Beginning with the first line of the data below, reproduce every line unchanged, ending with the line that holds "pieces, cut along".
+-------+
import Summits.AnomalousDissipation.AnomalousDissipation.Theses.SteadyWeakLimit
import Literature.Analysis.FunctionSpaces.TorusCalculusProofs

/-!
# Route SteadyWeakLimit — typed decomposition of the crux `SteadyWeakRealisation`

Crux-strategist split (unit `cstrat-stmt-AnomalousDissipation-1303-r1`, BC2 redirect) of the deciding
crux `X = SteadyWeakRealisation` (stmt-AnomalousDissipation-1303) of route SteadyWeakLimit into two
pieces, cut along the classical "existence with slack / removal of the slack by stability" seam, with
the slack calibrated at the one scale the steady Navier–Stokes system singles out — the viscous one:

* **A = `SteadyRealisationSubviscousForce`** (constructive side). Steady smooth forces `fs j`,
  steady classical states `(u j, p j)` of `NS_{ν j}(fs j)`, `ν j → 0+`, bounded energy, `u j ⇀ v`
  weakly in `L²` with `∫ ⟪f, v⟫ > 0`, and a SUB-VISCOUS force defect
  `‖fs j - f‖_{L²} ≤ δ j · ν j`, `δ j → 0`. It sits strictly between the route's items:
  `X ⇒ A` (`fs j = f`, `δ = 0`; `steadyRealisationSubviscousForce_of_steadyWeakRealisation`) and
  `A ⇒ SteadyRealisationAsymptoticForce` (stmt-1304, `o(1)` defect in `L²`;
  `steadyRealisationAsymptoticForce_of_subviscous`).
* **B = `SubviscousDefectAbsorption`** (rigidity side, universal). Every bounded-energy family of
  steady classical states whose force defect from a fixed smooth `f` is sub-viscous is weakly
  shadowed, along a subsequence, by bounded-energy steady classical states of the EXACT force `f`
  (at some viscosities `ν' j → 0+`): `u' j - u (φ j) ⇀ 0` against smooth fields. The threshold is
  sharp: an `O(ν)` defect is NOT absorbable (f = 0, `u j = v` a fixed Beltrami field, which solves
  `NS_ν` with force `ν λ² v`, while the bounded steady states of the zero force are the constants),
  and for `f = 0` the sub-viscous statement holds (energy identity: `‖∇u j‖² ≤ δ j √E → 0`).

`steadyWeakRealisation_of_subs : A → B → X` is the assembly: apply B to A's family, then transfer the
weak limit through the shadowing (`∫ ⟪w, u' j⟫ = ∫ ⟪w, u' j - u (φ j)⟫ + ∫ ⟪w, u (φ j)⟫ → 0 + ∫ ⟪w, v⟫`,
integrability from the smoothness of classical states) and carry the positivity of the injection.
The two pieces are stated here with their bodies expanded (they become route decls through
`ledger route edit --split`); no definitions are introduced in this file.
-/

namespace Summit.AnomalousDissipation.AnomalousDissipation.Cruxes.SteadyWeakRealisation.SubviscousSplit

-- crux workfile copy (Cruxes namespace) of the candidate Theorems file SteadyWeakLimitSteadyWeakRealisationSplit.lean
set_option linter.dupNamespace false

open MeasureTheory Filter Topology
open scoped InnerProductSpace ENNReal
open Literature.Analysis.FunctionSpaces Literature.Analysis.FunctionSpaces.Torus
open Summit.AnomalousDissipation.AnomalousDissipation.Theses.SteadyWeakLimit

/-- **Assembly of the split `A → B → X`** (crux `SteadyWeakRealisation`, stmt-AnomalousDissipation-1303):
a steady realisation with SUB-VISCOUS force defect (`‖fs j - f‖_{L²} ≤ δ j · ν j`, `δ j → 0`; piece A,
`SteadyRealisationSubviscousForce`) together with the absorption principle for sub-viscous defects
(piece B, `SubviscousDefectAbsorption`: such families are weakly shadowed along a subsequence by
bounded-energy steady states of the exact force) gives the steady weak realisation at FIXED force:
the shadowing family has the same weak limit `v` (`∫ ⟪w, u' j⟫ = ∫ ⟪w, u' j - u (φ j)⟫ + ∫ ⟪w, u (φ j)⟫`),
and `∫ ⟪f, v⟫ > 0` is inherited. -/
theorem steadyWeakRealisation_of_subs :
    (∃ (f v : UnitAddTorus (Fin 3) → EuclideanSpace ℝ (Fin 3)) (ν δ : ℕ → ℝ) (fs u : ℕ → UnitAddTorus (Fin 3) → EuclideanSpace ℝ (Fin 3)) (p : ℕ → UnitAddTorus (Fin 3) → ℝ), Literature.Analysis.FunctionSpaces.Torus.IsSmooth f ∧ Literature.Analysis.FunctionSpaces.Torus.IsDivFree f ∧ Literature.Analysis.FunctionSpaces.Torus.HasZeroMean f ∧ (∀ j, 0 < ν j) ∧ Filter.Tendsto ν Filter.atTop (nhds 0) ∧ (∀ j, Literature.Analysis.FunctionSpaces.Torus.IsSmooth (fs j) ∧ Literature.Analysis.FunctionSpaces.Torus.IsDivFree (fs j) ∧ Literature.Analysis.FunctionSpaces.Torus.HasZeroMean (fs j)) ∧ Filter.Tendsto δ Filter.atTop (nhds 0) ∧ (∀ j, MeasureTheory.eLpNorm (fs j - f) 2 MeasureTheory.volume ≤ ENNReal.ofReal (δ j * ν j)) ∧ (∀ j, Literature.Analysis.FunctionSpaces.Torus.IsClassicalNSSolutionOn Set.univ (ν j) (fun _ => fs j) (fun _ => u j) (fun _ => p j)) ∧ (∃ E : ℝ, ∀ j, MeasureTheory.integral MeasureTheory.volume (fun x => ‖u j x‖ ^ 2) ≤ E) ∧ MeasureTheory.MemLp v 2 MeasureTheory.volume ∧ (∀ w : UnitAddTorus (Fin 3) → EuclideanSpace ℝ (Fin 3), Literature.Analysis.FunctionSpaces.Torus.IsSmooth w → Filter.Tendsto (fun j => MeasureTheory.integral MeasureTheory.volume (fun x => inner ℝ (w x) (u j x))) Filter.atTop (nhds (MeasureTheory.integral MeasureTheory.volume (fun x => inner ℝ (w x) (v x))))) ∧ 0 < MeasureTheory.integral MeasureTheory.volume (fun x => inner ℝ (f x) (v x))) →
    (∀ (f : UnitAddTorus (Fin 3) → EuclideanSpace ℝ (Fin 3)) (ν δ : ℕ → ℝ) (fs u : ℕ → UnitAddTorus (Fin 3) → EuclideanSpace ℝ (Fin 3)) (p : ℕ → UnitAddTorus (Fin 3) → ℝ) (E : ℝ), Literature.Analysis.FunctionSpaces.Torus.IsSmooth f → Literature.Analysis.FunctionSpaces.Torus.IsDivFree f → Literature.Analysis.FunctionSpaces.Torus.HasZeroMean f → (∀ j, 0 < ν j) → Filter.Tendsto ν Filter.atTop (nhds 0) → (∀ j, Literature.Analysis.FunctionSpaces.Torus.IsSmooth (fs j) ∧ Literature.Analysis.FunctionSpaces.Torus.IsDivFree (fs j) ∧ Literature.Analysis.FunctionSpaces.Torus.HasZeroMean (fs j)) → Filter.Tendsto δ Filter.atTop (nhds 0) → (∀ j, MeasureTheory.eLpNorm (fs j - f) 2 MeasureTheory.volume ≤ ENNReal.ofReal (δ j * ν j)) → (∀ j, Literature.Analysis.FunctionSpaces.Torus.IsClassicalNSSolutionOn Set.univ (ν j) (fun _ => fs j) (fun _ => u j) (fun _ => p j)) → (∀ j, MeasureTheory.integral MeasureTheory.volume (fun x => ‖u j x‖ ^ 2) ≤ E) → ∃ (φ : ℕ → ℕ) (ν' : ℕ → ℝ) (u' : ℕ → UnitAddTorus (Fin 3) → EuclideanSpace ℝ (Fin 3)) (p' : ℕ → UnitAddTorus (Fin 3) → ℝ) (E' : ℝ), StrictMono φ ∧ (∀ j, 0 < ν' j) ∧ Filter.Tendsto ν' Filter.atTop (nhds 0) ∧ (∀ j, Literature.Analysis.FunctionSpaces.Torus.IsClassicalNSSolutionOn Set.univ (ν' j) (fun _ => f) (fun _ => u' j) (fun _ => p' j)) ∧ (∀ j, MeasureTheory.integral MeasureTheory.volume (fun x => ‖u' j x‖ ^ 2) ≤ E') ∧ ∀ w : UnitAddTorus (Fin 3) → EuclideanSpace ℝ (Fin 3), Literature.Analysis.FunctionSpaces.Torus.IsSmooth w → Filter.Tendsto (fun j => MeasureTheory.integral MeasureTheory.volume (fun x => inner ℝ (w x) (u' j x - u (φ j) x))) Filter.atTop (nhds 0)) →
    SteadyWeakRealisation := by
  intro hA hB
  obtain ⟨f, v, ν, δ, fs, u, p, hf, hdf, hmf, hν, hν0, hfs, hδ, hdef, hNS, ⟨E, hE⟩, hv, hweak, hpos⟩ :=
    hA
  obtain ⟨φ, ν', u', p', E', hφ, hν', hν'0, hNS', hE', hsh⟩ :=
    hB f ν δ fs u p E hf hdf hmf hν hν0 hfs hδ hdef hNS hE
  refine ⟨f, hf, hdf, hmf, ν', u', p', v, hν', hν'0, hNS', ⟨E', hE'⟩, hv, ?_, hpos⟩
  intro w hw
  -- the states are smooth (time slices of jointly smooth space–time fields)
  have hu : ∀ j, IsSmooth (u j) := fun j =>
    (hNS j).smooth_velocity.isSmooth_slice (Set.mem_univ (0 : ℝ))
  have hu' : ∀ j, IsSmooth (u' j) := fun j =>
    (hNS' j).smooth_velocity.isSmooth_slice (Set.mem_univ (0 : ℝ))
  -- splitting `∫ ⟪w, u' j⟫ = ∫ ⟪w, u' j - u (φ j)⟫ + ∫ ⟪w, u (φ j)⟫`
  have hsplit : ∀ j, ∫ x, ⟪w x, u' j x⟫_ℝ =
      (∫ x, ⟪w x, u' j x - u (φ j) x⟫_ℝ) + ∫ x, ⟪w x, u (φ j) x⟫_ℝ := by
    intro j
    have i1 : Integrable (fun x => ⟪w x, u' j x - u (φ j) x⟫_ℝ) :=
      (hw.inner ((hu' j).sub (hu (φ j)))).integrable
    have i2 : Integrable (fun x => ⟪w x, u (φ j) x⟫_ℝ) := (hw.inner (hu (φ j))).integrable
    rw [← integral_add i1 i2]
    refine integral_congr_ae (ae_of_all _ fun x => ?_)
    show ⟪w x, u' j x⟫_ℝ = ⟪w x, u' j x - u (φ j) x⟫_ℝ + ⟪w x, u (φ j) x⟫_ℝ
    rw [inner_sub_right]
    ring
  -- the shadowing term tends to `0`, the subsequence of the original pairings to `∫ ⟪w, v⟫`
  have h1 : Tendsto (fun j => ∫ x, ⟪w x, u' j x - u (φ j) x⟫_ℝ) atTop (𝓝 0) := hsh w hw
  have h2 : Tendsto (fun j => ∫ x, ⟪w x, u (φ j) x⟫_ℝ) atTop (𝓝 (∫ x, ⟪w x, v x⟫_ℝ)) :=
    (hweak w hw).comp hφ.tendsto_atTop
  have h3 := h1.add h2
  rw [zero_add] at h3
  exact h3.congr fun j => (hsplit j).symm

/-- **`X ⇒ A`: piece A is a necessary condition for the crux.** A steady weak realisation at fixed
force `f` is in particular one with sub-viscous force defect: take `fs j = f` and `δ = 0`
(`‖f - f‖_{L²} = 0 ≤ 0 · ν j`). Records the ledger edge `SteadyWeakRealisation ⇒
SteadyRealisationSubviscousForce` (so A is at most as strong as X). -/
theorem steadyRealisationSubviscousForce_of_steadyWeakRealisation :
    SteadyWeakRealisation →
    (∃ (f v : UnitAddTorus (Fin 3) → EuclideanSpace ℝ (Fin 3)) (ν δ : ℕ → ℝ) (fs u : ℕ → UnitAddTorus (Fin 3) → EuclideanSpace ℝ (Fin 3)) (p : ℕ → UnitAddTorus (Fin 3) → ℝ), Literature.Analysis.FunctionSpaces.Torus.IsSmooth f ∧ Literature.Analysis.FunctionSpaces.Torus.IsDivFree f ∧ Literature.Analysis.FunctionSpaces.Torus.HasZeroMean f ∧ (∀ j, 0 < ν j) ∧ Filter.Tendsto ν Filter.atTop (nhds 0) ∧ (∀ j, Literature.Analysis.FunctionSpaces.Torus.IsSmooth (fs j) ∧ Literature.Analysis.FunctionSpaces.Torus.IsDivFree (fs j) ∧ Literature.Analysis.FunctionSpaces.Torus.HasZeroMean (fs j)) ∧ Filter.Tendsto δ Filter.atTop (nhds 0) ∧ (∀ j, MeasureTheory.eLpNorm (fs j - f) 2 MeasureTheory.volume ≤ ENNReal.ofReal (δ j * ν j)) ∧ (∀ j, Literature.Analysis.FunctionSpaces.Torus.IsClassicalNSSolutionOn Set.univ (ν j) (fun _ => fs j) (fun _ => u j) (fun _ => p j)) ∧ (∃ E : ℝ, ∀ j, MeasureTheory.integral MeasureTheory.volume (fun x => ‖u j x‖ ^ 2) ≤ E) ∧ MeasureTheory.MemLp v 2 MeasureTheory.volume ∧ (∀ w : UnitAddTorus (Fin 3) → EuclideanSpace ℝ (Fin 3), Literature.Analysis.FunctionSpaces.Torus.IsSmooth w → Filter.Tendsto (fun j => MeasureTheory.integral MeasureTheory.volume (fun x => inner ℝ (w x) (u j x))) Filter.atTop (nhds (MeasureTheory.integral MeasureTheory.volume (fun x => inner ℝ (w x) (v x))))) ∧ 0 < MeasureTheory.integral MeasureTheory.volume (fun x => inner ℝ (f x) (v x))) := by
  rintro ⟨f, hf, hdf, hmf, ν, u, p, v, hν, hν0, hNS, hE, hv, hweak, hpos⟩
  refine ⟨f, v, ν, fun _ => 0, fun _ => f, u, p, hf, hdf, hmf, hν, hν0, fun _ => ⟨hf, hdf, hmf⟩,
    tendsto_const_nhds, fun j => ?_, hNS, hE, hv, hweak, hpos⟩
  simp

/-- **`A ⇒ SteadyRealisationAsymptoticForce` (stmt-AnomalousDissipation-1304): piece A is at least as
strong as the route's rank-3 crux.** A sub-viscous defect `‖fs j - f‖_{L²} ≤ δ j · ν j` with `δ j → 0`
and `ν j → 0` is in particular an `o(1)` defect in `L²` (squeeze in `ℝ≥0∞`). Records the ledger edge
`SteadyRealisationSubviscousForce ⇒ SteadyRealisationAsymptoticForce`. -/
theorem steadyRealisationAsymptoticForce_of_subviscous :
    (∃ (f v : UnitAddTorus (Fin 3) → EuclideanSpace ℝ (Fin 3)) (ν δ : ℕ → ℝ) (fs u : ℕ → UnitAddTorus (Fin 3) → EuclideanSpace ℝ (Fin 3)) (p : ℕ → UnitAddTorus (Fin 3) → ℝ), Literature.Analysis.FunctionSpaces.Torus.IsSmooth f ∧ Literature.Analysis.FunctionSpaces.Torus.IsDivFree f ∧ Literature.Analysis.FunctionSpaces.Torus.HasZeroMean f ∧ (∀ j, 0 < ν j) ∧ Filter.Tendsto ν Filter.atTop (nhds 0) ∧ (∀ j, Literature.Analysis.FunctionSpaces.Torus.IsSmooth (fs j) ∧ Literature.Analysis.FunctionSpaces.Torus.IsDivFree (fs j) ∧ Literature.Analysis.FunctionSpaces.Torus.HasZeroMean (fs j)) ∧ Filter.Tendsto δ Filter.atTop (nhds 0) ∧ (∀ j, MeasureTheory.eLpNorm (fs j - f) 2 MeasureTheory.volume ≤ ENNReal.ofReal (δ j * ν j)) ∧ (∀ j, Literature.Analysis.FunctionSpaces.Torus.IsClassicalNSSolutionOn Set.univ (ν j) (fun _ => fs j) (fun _ => u j) (fun _ => p j)) ∧ (∃ E : ℝ, ∀ j, MeasureTheory.integral MeasureTheory.volume (fun x => ‖u j x‖ ^ 2) ≤ E) ∧ MeasureTheory.MemLp v 2 MeasureTheory.volume ∧ (∀ w : UnitAddTorus (Fin 3) → EuclideanSpace ℝ (Fin 3), Literature.Analysis.FunctionSpaces.Torus.IsSmooth w → Filter.Tendsto (fun j => MeasureTheory.integral MeasureTheory.volume (fun x => inner ℝ (w x) (u j x))) Filter.atTop (nhds (MeasureTheory.integral MeasureTheory.volume (fun x => inner ℝ (w x) (v x))))) ∧ 0 < MeasureTheory.integral MeasureTheory.volume (fun x => inner ℝ (f x) (v x))) →
    SteadyRealisationAsymptoticForce := by
  rintro ⟨f, v, ν, δ, fs, u, p, hf, hdf, hmf, hν, hν0, hfs, hδ, hdef, hNS, hE, hv, hweak, hpos⟩
  refine ⟨f, v, ν, fs, u, p, hf, hdf, hmf, hν, hν0, hfs, ?_, hNS, hE, hv, hweak, hpos⟩
  -- `‖fs j - f‖_{L²} ≤ ofReal (δ j * ν j) → 0` in `ℝ≥0∞`
  have hprod : Tendsto (fun j => δ j * ν j) atTop (𝓝 0) := by
    simpa using hδ.mul hν0
  have hup : Tendsto (fun j => ENNReal.ofReal (δ j * ν j)) atTop (𝓝 0) := by
    simpa using ENNReal.tendsto_ofReal hprod
  exact tendsto_of_tendsto_of_tendsto_of_le_of_le tendsto_const_nhds hup (fun _ => bot_le) hdef

end Summit.AnomalousDissipation.AnomalousDissipation.Cruxes.SteadyWeakRealisation.SubviscousSplit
+-------+
→ EXERCISE SOLUTION:
import Summits.AnomalousDissipation.AnomalousDissipation.Theses.SteadyWeakLimit
import Literature.Analysis.FunctionSpaces.TorusCalculusProofs

/-!
# Route SteadyWeakLimit — typed decomposition of the crux `SteadyWeakRealisation`

Crux-strategist split (unit `cstrat-stmt-AnomalousDissipation-1303-r1`, BC2 redirect) of the deciding
crux `X = SteadyWeakRealisation` (stmt-AnomalousDissipation-1303) of route SteadyWeakLimit into two
pieces, cut along the classical "existence with slack / removal of the slack by stability" seam, with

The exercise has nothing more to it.